**Task goal**
Return each line of the records below that contains the word "pair".

Dataset entries:
import Mathlib
import HarnessLib
import Literature.MathematicalPhysics.QuantumLattice.GrassmannWeightedEffectiveActionTruncationDB
import Literature.MathematicalPhysics.QuantumLattice.GrassmannEffectiveActionBoundDB
import Summits.HubbardSuperconductivity.HubbardSuperconductivity.Theorems.KLProgrammeKLRegimeEngineScaleZeroTwoLegTadpoleSupport
import Summits.HubbardSuperconductivity.HubbardSuperconductivity.Theorems.KLProgrammeKLRegimeEngineScaleZeroNorms

/-!
# K3 engine (stmt-HubbardSuperconductivity-19918 and its gen-6 successor), stub `stub_twoLeg_scale0`: the PINNED GRID SUMS of the two-leg kernel
# of the scale-`0` output `W_N − 𝒩_{K,N}` from ONE (weighted / plain) determinant-bounded Gaussian step

Cell gate-hubbard-kl, seat p3 (g7); the analytic half of p1b g7's hand-off (ii) (STATUS 06:28:17Z): the inputs `B₀` (plain) and, for any
diagonal-vanishing pair weight `ω` dominated by a tree weight `wt`, the `ω`-weighted pinned sums of `kernel₂ (W − 𝒩_{K,N})` — the `Bₖ`/`Bᵗ` of
`…TwoLegMomentsFromGrid.twoLeg_sep_momentumSizes_of_grid` / `…TwoLegTimeMomentFromGrid` — for the grid vertex `Ṽ = V_N + 𝒩_{K,N}` and ANY
covariance `C` on the grid legs (at `N = 4M`, `C = S_{4M}ᵀ C^K_{>e₀} S_{4M}`, this is the cell's scale-`0` step: `…ScaleZeroNorms`, `…ScaleZeroE4Assembly`):

* **`twoLeg_offDiag_wsum_le_of_wgridStep`** — for a tree weight `wt` on the grid legs, `C` replica-Gram-bounded (`κ`) with `wt`-pair-weighted
  row/column sums `≤ α_w`, the `wt`-weighted pinned profile `N_w` of `Ṽ`, `θ_w = eα_w‖Ṽ‖_{h,wt}/κ² < 1`, and a pair weight `ω ≤ c·wt` (`c ≥ 0`) with
  `ω(Y) = 0` whenever both legs sit at the same grid point:
  `Σ_{Y : Y 0 = w} ω(Y)·‖kernel₂ (W − 𝒩_{K,N}) Y‖ ≤ c · ρ⁻² · e‖Ṽ‖_{h,wt} · θ_w/(1 − θ_w)` — ONE MORE `θ_w = O(U)` than the full step: off the
  grid diagonal the two-leg kernel is the truncated step's (`kernel_two_effAction_sub_counter_eq_of_ne`), bounded by
  `sum_wt_norm_kernel_effAction_sub_gaussConv_le_of_gramBounded`;
* **`twoLeg_plain_sum_le_of_gridStep`** — `Σ_{Y : Y 0 = w} ‖kernel₂ (W − 𝒩_{K,N}) Y‖ ≤ ρ⁻²·e‖Ṽ‖_h/(1 − θ) + (β/N)·coeffNorm₀ K` (the FULL
  unweighted step `sum_norm_kernel_effAction_le_of_gramBounded` plus the counterterm's own pinned norm; no tadpole bookkeeping needed);
* `sum_point_string_le_sum_pinned` — the point-indexed `σ`-strings `p₁ ↦ ((p₀,σ,+),(p₁,σ,−))` of p1b's consumer hypotheses inject into the
  pinned fibre `{Y : Y 0 = ((p₀,σ),+)}`, so every pinned bound above dominates the corresponding point sum.

The three concrete pair weights (off-diagonal `(1+|Δx̃₀|+|Δx̃₁|)ᵏ`, `k = 1, 2`, and the circular grid time distance `(β/N)·circDist_N`) and their
domination by `gridLabelWt` / its square are the sequel's; the weighted covariance sizes `α_w` are the (E4)₀ lane's inputs (k3c2-p1 / k3c4-p2)
— for `k = 2` a SECOND space–time moment of `C^K_{>e₀}` is needed (new input, flagged on the cell bus).

Everything is PROVED; no definitions; nothing about the model is asserted.  References: BGM 2006 (2.13)–(2.14), (2.77)–(2.80), (2.86)–(2.90),
§3 (3.2)–(3.8) [cite: BenfattoGiulianiMastropietro2006]; Pedra–Salmhofer 2008 Thm 2.4 [cite: PedraSalmhofer2008].
-/

noncomputable section

namespace Summit.HubbardSuperconductivity.HubbardSuperconductivity.Theorems.EngineV8

set_option linter.dupNamespace false -- summit = problem name (single-conjunct summit), D-0017

open Real Finset Literature.MathematicalPhysics.QuantumLattice Literature.Probability.LatticeModels
open Literature.Probability.LatticeModels.BattleFederbush GrassmannAlgebra
open Summit.HubbardSuperconductivity.HubbardSuperconductivity.Theorems.KLRegimeSplit

variable {L N : ℕ} [NeZero L]

/-! ## §1 The off-diagonal / diagonal-vanishing weighted pinned sums: one weighted truncated step -/

/-- **THE WEIGHTED OFF-DIAGONAL TWO-LEG SUMS OF THE SCALE-`0` OUTPUT FROM ONE WEIGHTED TRUNCATED DETERMINANT-BOUNDED STEP.**  Grid vertex
`Ṽ = V_N + 𝒩_{K,N}`, any covariance `C` on the grid legs, `W = effAction C Ṽ`; `wt` a tree weight with `C` replica-Gram-bounded (`κ`),
`wt`-pair-weighted row/column sums `≤ α_w`, `wt`-weighted pinned profile `N_w` of `Ṽ`, output weight `ρ`, `θ_w = eα_w‖Ṽ‖_{h,wt}/κ² < 1`;
`ω` a pair weight vanishing when both legs sit at one grid point and `≤ c·wt` (`c ≥ 0`).  Then for every pinned leg `w`:
`Σ_{Y : Y 0 = w} ω(Y)·‖kernel₂ (W − 𝒩_{K,N}) Y‖ ≤ c·(ρ⁻²·e‖Ṽ‖_{h,wt}·θ_w/(1−θ_w))`. -/
theorem twoLeg_offDiag_wsum_le_of_wgridStep (C : Matrix (GridLeg (GridPoint L N)) (GridLeg (GridPoint L N)) ℂ) (β U : ℝ) (K : TrigPolyC4v)
    {wt : Finset (GridLeg (GridPoint L N)) → ℝ} (hwt : IsTreeWeight wt) {κ : ℝ} (hκ : 0 < κ) (hGB : IsGramBoundedR C κ)
    (Nw : ℕ → ℝ) (hNw0 : ∀ m', 0 ≤ Nw m')
    (hNw : ∀ m' (j : Fin (2 * m')) (w : GridLeg (GridPoint L N)),
      ∑ Y ∈ univ.filter (fun Y : Fin (2 * m') → GridLeg (GridPoint L N) => Y j = w),
        ‖kernel ℂ (hubbardGridInteraction L N β U + hubbardGridCounterQuadratic L N β K) (2 * m') Y‖ * wt (univ.image Y) ≤ Nw m')
    {αw : ℝ} (hαw : 0 < αw) (hrow : ∀ X, ∑ Y, ‖C X Y‖ * wt {X, Y} ≤ αw) (hcol : ∀ Y, ∑ X, ‖C X Y‖ * wt {X, Y} ≤ αw)
    {ρ : ℝ} (hρ : 0 < ρ) (hθ : Real.exp 1 * αw * normV (GridLeg (GridPoint L N)) κ ρ Nw / κ ^ 2 < 1)
    (ω : (Fin 2 → GridLeg (GridPoint L N)) → ℝ) (hωdiag : ∀ Y, (Y 0).1.1 = (Y 1).1.1 → ω Y = 0)
    {c : ℝ} (hc : 0 ≤ c) (hωle : ∀ Y, ω Y ≤ c * wt (univ.image Y)) (w : GridLeg (GridPoint L N)) :
    ∑ Y ∈ univ.filter (fun Y : Fin 2 → GridLeg (GridPoint L N) => Y 0 = w),
        ω Y * ‖kernel ℂ (effAction ℂ C (hubbardGridInteraction L N β U + hubbardGridCounterQuadratic L N β K) -
          hubbardGridCounterQuadratic L N β K) 2 Y‖ ≤
      c * (ρ⁻¹ ^ 2 * (Real.exp 1 * normV (GridLeg (GridPoint L N)) κ ρ Nw) *
        (Real.exp 1 * αw * normV (GridLeg (GridPoint L N)) κ ρ Nw / κ ^ 2) /
          (1 - Real.exp 1 * αw * normV (GridLeg (GridPoint L N)) κ ρ Nw / κ ^ 2)) := by
  set Vt := hubbardGridInteraction L N β U + hubbardGridCounterQuadratic L N β K with hVt
  have hVt_even : Vt ∈ evenPart ℂ (GridLeg (GridPoint L N)) :=
    add_mem (hubbardGridInteraction_mem_evenPart β U) (hubbardGridCounterQuadratic_mem_evenPart β K)
  have hVt0 : constPart ℂ Vt = 0 := by
    rw [hVt, map_add, constPart_hubbardGridInteraction, constPart_hubbardGridCounterQuadratic, add_zero]
  -- the weighted truncated step, degree 2, leg 0 pinned
  obtain ⟨-, htr⟩ := sum_wt_norm_kernel_effAction_sub_gaussConv_le_of_gramBounded C hwt hκ hGB Vt hVt_even hVt0 Nw hNw0 hNw hαw
    hrow hcol hρ hθ
  have h2 := htr (m := 2) two_pos 0 w
  -- termwise: off the diagonal the kernel is the truncated one; on the diagonal the weight vanishes
  have hpt : ∀ Y : Fin 2 → GridLeg (GridPoint L N),
      ω Y * ‖kernel ℂ (effAction ℂ C Vt - hubbardGridCounterQuadratic L N β K) 2 Y‖ ≤
        c * (wt (univ.image Y) * ‖kernel ℂ (effAction ℂ C Vt - gaussConv ℂ C Vt) 2 Y‖) := by
    intro Y
    by_cases hY : (Y 0).1.1 = (Y 1).1.1
    · rw [hωdiag Y hY, zero_mul]
      exact mul_nonneg hc (mul_nonneg (hwt.nonneg _) (norm_nonneg _))
    · rw [hVt, kernel_two_effAction_sub_counter_eq_of_ne C β U K Y hY, ← mul_assoc]
      exact mul_le_mul_of_nonneg_right (hωle Y) (norm_nonneg _)
  calc ∑ Y ∈ univ.filter (fun Y : Fin 2 → GridLeg (GridPoint L N) => Y 0 = w),
        ω Y * ‖kernel ℂ (effAction ℂ C Vt - hubbardGridCounterQuadratic L N β K) 2 Y‖
      ≤ ∑ Y ∈ univ.filter (fun Y : Fin 2 → GridLeg (GridPoint L N) => Y 0 = w),
          c * (wt (univ.image Y) * ‖kernel ℂ (effAction ℂ C Vt - gaussConv ℂ C Vt) 2 Y‖) := sum_le_sum fun Y _ => hpt Y
    _ = c * ∑ Y ∈ univ.filter (fun Y : Fin 2 → GridLeg (GridPoint L N) => Y 0 = w),
          wt (univ.image Y) * ‖kernel ℂ (effAction ℂ C Vt - gaussConv ℂ C Vt) 2 Y‖ := by rw [mul_sum]
    _ ≤ _ := mul_le_mul_of_nonneg_left h2 hc

/-! ## §2 The plain pinned sum: the full step plus the counterterm -/

/-- **THE PLAIN TWO-LEG SUM OF THE SCALE-`0` OUTPUT** (`B₀`): with the (unweighted) pinned profile `N` of `Ṽ` (`sum_norm_kernel_gridVertex_le`:
`N(1) = (|β|/N)·coeffNorm₀ K`, `N(2) = |U||β|/N`), plain row/column sums `≤ α`, `θ = eα‖Ṽ‖_h/κ² < 1`:
`Σ_{Y : Y 0 = w} ‖kernel₂ (W − 𝒩_{K,N}) Y‖ ≤ ρ⁻²·e‖Ṽ‖_h/(1 − θ) + (|β|/N)·coeffNorm₀ K`. -/
theorem twoLeg_plain_sum_le_of_gridStep (C : Matrix (GridLeg (GridPoint L N)) (GridLeg (GridPoint L N)) ℂ) (β U : ℝ) (K : TrigPolyC4v)
    {κ : ℝ} (hκ : 0 < κ) (hGB : IsGramBoundedR C κ)
    {α : ℝ} (hα : 0 < α) (hrow : ∀ X, ∑ Y, ‖C X Y‖ ≤ α) (hcol : ∀ Y, ∑ X, ‖C X Y‖ ≤ α)
    {ρ : ℝ} (hρ : 0 < ρ)
    (hθ : Real.exp 1 * α * normV (GridLeg (GridPoint L N)) κ ρ
      (fun m' => if m' = 1 then |β| / N * K.coeffNorm 0 else if m' = 2 then |U| * |β| / N else 0) / κ ^ 2 < 1)
    (w : GridLeg (GridPoint L N)) :
    ∑ Y ∈ univ.filter (fun Y : Fin 2 → GridLeg (GridPoint L N) => Y 0 = w),
        ‖kernel ℂ (effAction ℂ C (hubbardGridInteraction L N β U + hubbardGridCounterQuadratic L N β K) -
          hubbardGridCounterQuadratic L N β K) 2 Y‖ ≤
      ρ⁻¹ ^ 2 * (Real.exp 1 * normV (GridLeg (GridPoint L N)) κ ρ
          (fun m' => if m' = 1 then |β| / N * K.coeffNorm 0 else if m' = 2 then |U| * |β| / N else 0)) /
        (1 - Real.exp 1 * α * normV (GridLeg (GridPoint L N)) κ ρ
          (fun m' => if m' = 1 then |β| / N * K.coeffNorm 0 else if m' = 2 then |U| * |β| / N else 0) / κ ^ 2) +
      |β| / N * K.coeffNorm 0 := by
  set Vt := hubbardGridInteraction L N β U + hubbardGridCounterQuadratic L N β K with hVt
  set Np : ℕ → ℝ := fun m' => if m' = 1 then |β| / N * K.coeffNorm 0 else if m' = 2 then |U| * |β| / N else 0 with hNp
  have hVt_even : Vt ∈ evenPart ℂ (GridLeg (GridPoint L N)) :=
    add_mem (hubbardGridInteraction_mem_evenPart β U) (hubbardGridCounterQuadratic_mem_evenPart β K)
  have hVt0 : constPart ℂ Vt = 0 := by
    rw [hVt, map_add, constPart_hubbardGridInteraction, constPart_hubbardGridCounterQuadratic, add_zero]
  obtain ⟨-, hfull⟩ := sum_norm_kernel_effAction_le_of_gramBounded C hκ hGB Vt hVt_even hVt0 Np (scaleZeroPinned_nonneg β U K N)
    (sum_norm_kernel_gridVertex_le β U K) hα hrow hcol hρ hθ
  have hW := hfull (m := 2) two_pos 0 w
  -- the counterterm's own pinned two-leg norm (`m' = 1` of the profile)
  have hN1 : ∑ Y ∈ univ.filter (fun Y : Fin 2 → GridLeg (GridPoint L N) => Y 0 = w),
      ‖kernel ℂ (hubbardGridCounterQuadratic L N β K) 2 Y‖ ≤ |β| / N * K.coeffNorm 0 := by
    have h := sum_norm_kernel_gridVertex_le (L := L) (Ng := N) β U K 1 0 w
    have hker : ∀ Y : Fin (2 * 1) → GridLeg (GridPoint L N),
        kernel ℂ (hubbardGridInteraction L N β U + hubbardGridCounterQuadratic L N β K) (2 * 1) Y =
          kernel ℂ (hubbardGridCounterQuadratic L N β K) 2 Y := fun Y => by
      rw [kernel_add, kernel_hubbardGridInteraction_of_ne β U (by norm_num) Y, zero_add]
    simp only [hker, if_true] at h
    exact h
  calc ∑ Y ∈ univ.filter (fun Y : Fin 2 → GridLeg (GridPoint L N) => Y 0 = w),
        ‖kernel ℂ (effAction ℂ C Vt - hubbardGridCounterQuadratic L N β K) 2 Y‖
      ≤ ∑ Y ∈ univ.filter (fun Y : Fin 2 → GridLeg (GridPoint L N) => Y 0 = w),
          (‖kernel ℂ (effAction ℂ C Vt) 2 Y‖ + ‖kernel ℂ (hubbardGridCounterQuadratic L N β K) 2 Y‖) :=
        sum_le_sum fun Y _ => by rw [kernel_sub_apply]; exact norm_sub_le _ _
    _ = _ := sum_add_distrib
    _ ≤ _ := add_le_add hW hN1

/-! ## §3 From point-indexed `σ`-strings to the pinned fibre -/

/-- **The point sums of the consumers are dominated by the pinned fibre sums**: for `f ≥ 0`,
`Σ_{p₁} f(((p₀,σ),+),((p₁,σ),−)) ≤ Σ_{Y : Y 0 = ((p₀,σ),+)} f(Y)` (the strings inject into the fibre). -/
theorem sum_point_string_le_sum_pinned (f : (Fin 2 → GridLeg (GridPoint L N)) → ℝ) (hf : ∀ Y, 0 ≤ f Y) (σ : Fin 2) (p₀ : GridPoint L N) :
    ∑ p₁ : GridPoint L N, f (fun i => ((![p₀, p₁] i, σ), i)) ≤
      ∑ Y ∈ univ.filter (fun Y : Fin 2 → GridLeg (GridPoint L N) => Y 0 = ((p₀, σ), 0)), f Y := by
  classical
  set emb : GridPoint L N → (Fin 2 → GridLeg (GridPoint L N)) := fun p₁ i => ((![p₀, p₁] i, σ), i) with hemb
  have hinj : Function.Injective emb := by
    intro p q h
    have := congrFun h 1
    simp only [hemb, Matrix.cons_val_one, Matrix.cons_val_fin_one, Prod.mk.injEq] at this
    exact this.1.1
  rw [← sum_image (f := f) fun p _ q _ h => hinj h]
  refine sum_le_sum_of_subset_of_nonneg ?_ fun Y _ _ => hf Y
  intro Y hY
  obtain ⟨p₁, -, rfl⟩ := mem_image.1 hY
  exact mem_filter.2 ⟨mem_univ _, by simp [hemb]⟩

end Summit.HubbardSuperconductivity.HubbardSuperconductivity.Theorems.EngineV8

end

**Result**
diagonal-vanishing pair weight `ω` dominated by a tree weight `wt`, the `ω`-weighted pinned sums of `kernel₂ (W − 𝒩_{K,N})` — the `Bₖ`/`Bᵗ` of
* **`twoLeg_offDiag_wsum_le_of_wgridStep`** — for a tree weight `wt` on the grid legs, `C` replica-Gram-bounded (`κ`) with `wt`-pair-weighted
  row/column sums `≤ α_w`, the `wt`-weighted pinned profile `N_w` of `Ṽ`, `θ_w = eα_w‖Ṽ‖_{h,wt}/κ² < 1`, and a pair weight `ω ≤ c·wt` (`c ≥ 0`) with
The three concrete pair weights (off-diagonal `(1+|Δx̃₀|+|Δx̃₁|)ᵏ`, `k = 1, 2`, and the circular grid time distance `(β/N)·circDist_N`) and their
`wt`-pair-weighted row/column sums `≤ α_w`, `wt`-weighted pinned profile `N_w` of `Ṽ`, output weight `ρ`, `θ_w = eα_w‖Ṽ‖_{h,wt}/κ² < 1`;
`ω` a pair weight vanishing when both legs sit at one grid point and `≤ c·wt` (`c ≥ 0`).  Then for every pinned leg `w`:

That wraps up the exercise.